MZ File format flavors & malware

Analyzing files starting with the ‘MZ’ magic value can be called a “daily bread” for reverse engineers. The reason for this is pretty simple – if you look at the top of your average executable file you will notice that majority of them start with these 2 magic letters. Since it’s the most common file format that malware analysts work with, in this post I will have a deeper (but still high-level) look at files of this type.

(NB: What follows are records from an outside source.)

import Literature.Analysis.FluidPDE.KNSSTypeIIZoomIn
import Literature.Analysis.FluidPDE.KNSSTypeIRateMildProofs
import Literature.Analysis.FluidPDE.KNSSTypeIRateLimit
import Literature.Analysis.FluidPDE.KNSSTypeIRateLiouvilleHolds
import Literature.Analysis.FluidPDE.AncientMildCompactness
import Literature.Analysis.FluidPDE.BoundedMildSmoothRemainder
import Literature.Analysis.FluidPDE.NSLerayOseenRepresentation
import Literature.Analysis.FluidPDE.NSBoundedMildOseenRestart
import Literature.Analysis.FluidPDE.NSBoundedMildSmoothing
import Literature.Analysis.FluidPDE.KNSSAxisymmetricNoSwirlHolds
import Summits.NavierStokesRegularity.NavierStokesRegularity.Theorems.CertifiedBlowupCertifiedBlowupAxisymBlowupSwirlPersists
import Summits.NavierStokesRegularity.NavierStokesRegularity.Theorems.CertifiedBlowupCertifiedBlowupAxisymBlowupSwirlOrderParameter
import HarnessLib

/-!
# The restarted Oseen integral identity, pointwise, for a witness of the crux

Theorems file landed `--supports stmt-NavierStokesRegularity-0727` (crux `CertifiedBlowupAxisymBlowup`), line
`compact-amplification` (registered), sub-skeleton "axis-aware KNSS sup-zoom of a witness"
(`Cruxes/CertifiedBlowupAxisymBlowup/Lines/registered_zoom_probe.lean`), continuation lead c5.
A witness of the crux is a classical solution `(u, p)` of Navier–Stokes (`ν = 1`, no force) on
`[0, T) × ℝ³` which is Leray–Hopf from its rapidly decaying axisymmetric datum. We prove that it
satisfies the Oseen integral identity restarted at every time `0 ≤ s < t < T` and *pointwise*:
`u(t, x) = e^{(t-s)Δ}u(s)(x) - B¹_s(u,u)(t)(x)`. Ingredients (all tree theorems): the pointwise
bound on closed sub-slabs (`bounded_before_of_lerayHopf_classical`), the representation formula
from time `0` of bounded Leray–Hopf solutions
(`ae_eq_heatExtension_sub_oseenDuhamel_of_isMildNSSolutionOn` with
`isMildNSSolutionOn_of_isLerayHopfOn_holds`), its restart at positive times
(`oseenMild_restart_holds`), and the upgrade from a.e. to everywhere by continuity of both sides
(`contDiff_heatExtension_holds`, `continuous_oseenDuhamel_slice`, `Continuous.ae_eq_iff_eq`).

## References
* H. Koch, N. Nadirashvili, G. Seregin, V. Šverák, Acta Math. 203 (2009) 83–105 = arXiv:0709.3599, §4, §6. [KochNadirashviliSereginSverak2009]
-/

set_option linter.dupNamespace false

noncomputable section

open MeasureTheory Set Function Filter Topology Metric
open scoped NNReal ENNReal

namespace Summit.NavierStokesRegularity.NavierStokesRegularity.Theorems.CertifiedBlowupAxisymBlowup.CompactAmplification

open Literature.Analysis Literature.Analysis.FluidPDE
open Summit.NavierStokesRegularity.NavierStokesRegularity.Theses.CertifiedBlowup

local notation "ℝ³" => EuclideanSpace ℝ (Fin 3)

/-- **The representation formula from time `0` on a closed sub-slab.** For a classical solution
`(u, p)` (`ν = 1`, no force) on `[0, T₁] × ℝ³`, Leray–Hopf on `[0, T₁)` from `u 0` and bounded by
`M > 0` on the closed slab, `u(t) = e^{tΔ}u(0) - B¹_0(u,u)(t)` a.e. for every `t ∈ (0, T₁]`
(the tree's `ae_eq_heatExtension_sub_oseenDuhamel_of_isMildNSSolutionOn`, fed with the
duality-form mild formulation of a Leray–Hopf solution and the weak divergence-freeness of the
smooth datum). [cite: KochNadirashviliSereginSverak2009, §4 p. 8 (arXiv:0709.3599)] -/
theorem ae_eq_oseen_of_classical_lerayHopf_bounded {T₁ M : ℝ} {u : ℝ → ℝ³ → ℝ³} {p : ℝ → ℝ³ → ℝ}
    (hT₁ : 0 < T₁) (hcl : IsClassicalNSSolutionOn (Icc 0 T₁) 1 0 u p)
    (hLH : IsLerayHopfOn T₁ 1 0 (u 0) u) (hM : 0 < M) (hMb : ∀ τ ∈ Icc 0 T₁, ∀ y, ‖u τ y‖ ≤ M) :
    ∀ t ∈ Ioc 0 T₁, u t =ᵐ[volume] fun x =>
      UnboundedOperators.heatExtension (u 0) (1 * t) x - oseenDuhamel 1 0 u u t x := by
  intro t ht
  have hν : (0 : ℝ) < 1 := one_pos
  have h0I : (0 : ℝ) ∈ Icc 0 T₁ := ⟨le_rfl, hT₁.le⟩
  have hcont : ContinuousOn (uncurry u) (Icc 0 T₁ ×ˢ univ) := hcl.smooth_velocity.continuousOn
  have hsl : ∀ τ ∈ Icc 0 T₁, AEStronglyMeasurable (u τ) volume := fun τ hτ =>
    (hcl.contDiff_velocity hτ).continuous.aestronglyMeasurable
  have hmeas : AEStronglyMeasurable (uncurry u)
      ((volume : Measure (ℝ × ℝ³)).restrict (Ioo 0 T₁ ×ˢ univ)) :=
    (hcont.mono (prod_mono Ioo_subset_Icc_self Subset.rfl)).aestronglyMeasurable
      (measurableSet_Ioo.prod MeasurableSet.univ)
  have hdiv0 : IsWeaklyDivFree (u 0) :=
    VectorCalculus.IsDivFree.isWeaklyDivFree_holds (hcl.divFree 0 h0I)
      ((hcl.contDiff_velocity h0I).of_le (by norm_cast))
  have h2 : ∀ τ ∈ Icc 0 T₁, MemLp (u τ) 2 volume := fun τ hτ => hLH.memLp τ hτ
  have hmild : IsMildNSSolutionOn (Ioc 0 T₁) 1 0 (u 0) u :=
    isMildNSSolutionOn_of_isLerayHopfOn_holds hν hT₁ (h2 0 h0I) hLH
  exact ae_eq_heatExtension_sub_oseenDuhamel_of_isMildNSSolutionOn hν hT₁ hmild hmeas hsl hM hMb
    hdiv0 h2 ht

/-- **The restarted representation formula, a.e., on a closed sub-slab.** Under the hypotheses of
`ae_eq_oseen_of_classical_lerayHopf_bounded`, for all `0 ≤ s < t < T₁`,
`u(t) = e^{(t-s)Δ}u(s) - B¹_s(u,u)(t)` a.e.: for `s = 0` this is the previous lemma, for `s > 0`
it is its restart `oseenMild_restart_holds` (KNSS 2009, §4: the integral equation as an ODE in
`t`), whose uniform essential bound comes from the pointwise bound `M`.
[cite: KochNadirashviliSereginSverak2009, §4 p. 8 and Rem. 4.1 (arXiv:0709.3599)] -/
theorem ae_eq_oseen_restart_of_classical_lerayHopf_bounded {T₁ M : ℝ} {u : ℝ → ℝ³ → ℝ³}
    {p : ℝ → ℝ³ → ℝ} (hT₁ : 0 < T₁) (hcl : IsClassicalNSSolutionOn (Icc 0 T₁) 1 0 u p)
    (hLH : IsLerayHopfOn T₁ 1 0 (u 0) u) (hM : 0 < M) (hMb : ∀ τ ∈ Icc 0 T₁, ∀ y, ‖u τ y‖ ≤ M)
    {s t : ℝ} (hs : 0 ≤ s) (hst : s < t) (htT₁ : t < T₁) :
    u t =ᵐ[volume] fun x =>
      UnboundedOperators.heatExtension (u s) (1 * (t - s)) x - oseenDuhamel 1 s u u t x := by
  have hν : (0 : ℝ) < 1 := one_pos
  have ht0 : 0 < t := lt_of_le_of_lt hs hst
  have hrep := ae_eq_oseen_of_classical_lerayHopf_bounded hT₁ hcl hLH hM hMb
  rcases eq_or_lt_of_le hs with h | h
  · subst h
    simpa only [sub_zero] using hrep t ⟨ht0, htT₁.le⟩
  · have h0I : (0 : ℝ) ∈ Icc 0 T₁ := ⟨le_rfl, hT₁.le⟩
    have hcont : ContinuousOn (uncurry u) (Icc 0 T₁ ×ˢ univ) := hcl.smooth_velocity.continuousOn
    have hmeas : AEStronglyMeasurable (uncurry u)
        ((volume : Measure (ℝ × ℝ³)).restrict (Ioo 0 T₁ ×ˢ univ)) :=
      (hcont.mono (prod_mono Ioo_subset_Icc_self Subset.rfl)).aestronglyMeasurable
        (measurableSet_Ioo.prod MeasurableSet.univ)
    have hsl0 : AEStronglyMeasurable (u 0) volume :=
      (hcl.contDiff_velocity h0I).continuous.aestronglyMeasurable
    have hbd : ∀ T₂ ∈ Ioo 0 T₁, ∃ C : ℝ≥0∞, C < ∞ ∧
        ∀ τ ∈ Ico 0 T₂, eLpNorm (u τ) ∞ volume ≤ C := by
      intro T₂ hT₂
      refine ⟨ENNReal.ofReal M, ENNReal.ofReal_lt_top, fun τ hτ => ?_⟩
      rw [eLpNorm_exponent_top]
      exact eLpNormEssSup_le_of_ae_bound
        (Eventually.of_forall (hMb τ ⟨hτ.1, hτ.2.le.trans hT₂.2.le⟩))
    have hint : ∀ τ ∈ Ioo 0 T₁, u τ =ᵐ[volume] fun x =>
        UnboundedOperators.heatExtension (u 0) (1 * τ) x - oseenDuhamel 1 0 u u τ x :=
      fun τ hτ => hrep τ ⟨hτ.1, hτ.2.le⟩
    exact oseenMild_restart_holds ℝ³ hν hT₁ hmeas hsl0 hbd hint h hst htT₁

/-- **The witness satisfies the Oseen integral identity, restarted, pointwise** (stub Z1 of the
zoom sub-skeleton). For a classical solution `(u, p)` of Navier–Stokes (`ν = 1`, no force) on
`[0, T) × ℝ³`, Leray–Hopf from its rapidly decaying axisymmetric datum, and all `0 ≤ s < t < T`,
`u(t, x) = e^{(t-s)Δ}u(s)(x) - B¹_s(u,u)(t)(x)` for every `x`. Proof: on the closed sub-slab
`[0, T₁]`, `T₁ = (t+T)/2`, the solution is bounded (`bounded_before_of_lerayHopf_classical`),
so the a.e. identity `ae_eq_oseen_restart_of_classical_lerayHopf_bounded` holds; both sides are
continuous in `x` (`u t` is smooth; `contDiff_heatExtension_holds` for the bounded slice `u s`;
`continuous_oseenDuhamel_slice`), hence equal everywhere (`Continuous.ae_eq_iff_eq`).
[cite: KochNadirashviliSereginSverak2009, §4 p. 8 and §6 (arXiv:0709.3599)] -/
theorem zoom_oseen_of_witness : ∀ {T : ℝ} {u : ℝ → ℝ³ → ℝ³} {p : ℝ → ℝ³ → ℝ}, 0 < T →
    IsClassicalNSSolutionOn (Ico 0 T) 1 0 u p → IsLerayHopfOn T 1 0 (u 0) u →
    HasRapidSpatialDecay (u 0) → IsAxisymmetric (u 0) →
    ∀ s t : ℝ, 0 ≤ s → s < t → t < T → ∀ x,
      u t x = UnboundedOperators.heatExtension (u s) (t - s) x - oseenDuhamel 1 s u u t x := by
  intro T u p _hT hcl hLH hdec haxi s t hs hst htT
  have hν : (0 : ℝ) < 1 := one_pos
  -- ### a closed sub-slab `[0, T₁]`, `t < T₁ < T`, and a bound on it
  set T₁ : ℝ := (t + T) / 2 with hT₁
  have htT₁ : t < T₁ := by rw [hT₁]; linarith
  have hT₁T : T₁ < T := by rw [hT₁]; linarith
  have ht0 : 0 < t := lt_of_le_of_lt hs hst
  have hT₁0 : 0 < T₁ := ht0.trans htT₁
  obtain ⟨M₀, hM₀⟩ := bounded_before_of_lerayHopf_classical hν hcl hLH hdec haxi T₁ hT₁T
  set M : ℝ := max M₀ 1 with hM
  have hM0 : 0 < M := lt_of_lt_of_le one_pos (le_max_right _ _)
  have hMb : ∀ τ ∈ Icc 0 T₁, ∀ y, ‖u τ y‖ ≤ M := fun τ hτ y =>
    (hM₀ τ hτ y).trans (le_max_left _ _)
  -- ### restriction of the solution to the closed sub-slab
  have hcl₁ : IsClassicalNSSolutionOn (Icc 0 T₁) 1 0 u p :=
    hcl.mono (Icc_subset_Ico_right hT₁T) (uniqueDiffOn_Icc hT₁0)
  have hLH₁ : IsLerayHopfOn T₁ 1 0 (u 0) u := IsLerayHopfOn.mono_holds hLH hT₁T.le
  -- ### the a.e. identity
  have hae := ae_eq_oseen_restart_of_classical_lerayHopf_bounded hT₁0 hcl₁ hLH₁ hM0 hMb hs hst htT₁
  -- ### continuity of both sides
  have hsI : s ∈ Icc 0 T₁ := ⟨hs, (hst.trans htT₁).le⟩
  have htI : t ∈ Icc 0 T₁ := ⟨ht0.le, htT₁.le⟩
  have hcu : Continuous (u t) := (hcl₁.contDiff_velocity htI).continuous
  have husm : MemLp (u s) ∞ (volume : Measure ℝ³) :=
    memLp_top_of_bound (hcl₁.contDiff_velocity hsI).continuous.aestronglyMeasurable M
      (Eventually.of_forall (hMb s hsI))
  have hts : 0 < t - s := sub_pos.2 hst
  have hch : Continuous (UnboundedOperators.heatExtension (u s) (t - s)) :=
    (UnboundedOperators.contDiff_heatExtension_holds husm le_top hts).continuous
  have hcont : ContinuousOn (uncurry u) (Icc 0 T₁ ×ˢ univ) := hcl₁.smooth_velocity.continuousOn
  have hmeas_s : AEStronglyMeasurable (uncurry u)
      ((volume : Measure (ℝ × ℝ³)).restrict (Ioo s T₁ ×ˢ univ)) :=
    (hcont.mono (prod_mono (fun τ hτ => ⟨hs.trans hτ.1.le, hτ.2.le⟩) Subset.rfl)).aestronglyMeasurable
      (measurableSet_Ioo.prod MeasurableSet.univ)
  have hbd_s : ∀ τ ∈ Ioo s T₁, ∀ y, ‖u τ y‖ ≤ M := fun τ hτ y =>
    hMb τ ⟨hs.trans hτ.1.le, hτ.2.le⟩ y
  have hcB : Continuous (oseenDuhamel 1 s u u t) :=
    continuous_oseenDuhamel_slice hν hM0.le hmeas_s hmeas_s hbd_s hbd_s hst htT₁.le
  -- ### a.e. equal continuous functions are equal
  have hcr : Continuous fun x =>
      UnboundedOperators.heatExtension (u s) (t - s) x - oseenDuhamel 1 s u u t x :=
    hch.sub hcB
  have heq : u t = fun x =>
      UnboundedOperators.heatExtension (u s) (t - s) x - oseenDuhamel 1 s u u t x := by
    refine (Continuous.ae_eq_iff_eq volume hcu hcr).1 ?_
    simpa only [one_mul] using hae
  intro x
  exact congrFun heq x

end Summit.NavierStokesRegularity.NavierStokesRegularity.Theorems.CertifiedBlowupAxisymBlowup.CompactAmplification

end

There are so many types of executables starting with ‘MZ’ that looking at the first 2 bytes is often not enough. In fact, there are so many various flavors of MZ files, that it’s pretty hard to list them all, but let’s try anyway:

  • 16-bit, 32-bit and 64-bit executables
  • PC and mobile executables
  • x32, x64, IA64, AMD64, etc.
  • .NET
  • Executables for Windows 3.1 and Windows 9x/NT ( ‘NE’ vs. ‘PE’)
  • Drivers for Windows 3.1/Windows 9x and Windows NT ( ‘LE’ vs. ‘PE’)
  • GUI applications and console applications
  • User mode executables (processes, services – usually saved as files with the .exe, .scr, .cpl extension) and Dynamically Loaded Libraries (saved as files with .dll extension; others are saved as .ocx, .vbx, etc.)
  • User mode executables (processes) and services (service processes)
  • Kernel mode drivers (.sys, .drv) and kernel mode libraries (also saved with a .sys file extension)
  • Standard DLLs and COM DLLs (e.g. ActiveX, Browser Helper Objects)
  • Standard DLLs and Service DLLs (loaded by svchost.exe)
  • Dedicated DLL files (e.g. LSP, Shell extensions, deskbands, Plugins, MSGINA, windows hooks, etc.)
  • Old-school standalone executables (‘DOS type’)
  • Files produced by various compilers: Microsoft Visual Studio, Borland Delphi, Visual Basic, mingw32, gcc and many more.
  • Files produced by various script compilers e.g. perl2exe, py2exe, php2exe, AutoIt, WinBatch, etc.
  • Installers e.g. Nullsoft, InnoSetup, Wise, Vyse, etc.,
  • Resource-only files e.g. fonts
  • Executables with overlays
  • Executables with appended data

From malware analysis point of view, we have to also include another categorization as well, which is very much related to “extra” file properties often added by malware authors, including:

  • compression (packing)
  • encryption
  • wrapping
  • obfuscation
  • protection
  • corruption
  • virtualization
  • misleading information
  • anti-techniques

Finally, we can use as a classifier the presence and the content of the following metadata:

  • Rich header
  • Number of Sections
  • Characteristics of Sections (writable, readable, executable, etc.)
  • Characteristics of Import and export table
  • Debugging information (including timestamps and paths to .PDB files)
  • Resources information
  • Digital signatures
  • Appended data
  • Compiler specific information e.g. debug information, or PACKAGEINFO for Delphi application

It is super high-level, but as you may guess, analyzing any single executable listed on this list requires completely different approach.

 

Update #1:

fixed a mistake related to NE/PE – NE files have been replaced by PE files on 32-bit Windows; thx to Imaginative (one of the best reversers I know) for picking it up 🙂

Update #2:

Just to clarify: NE files still run on Win XP + this file format is being used to store .fon files (Thx Ange @ corkami.com – he is one of the best binary magicians out there!)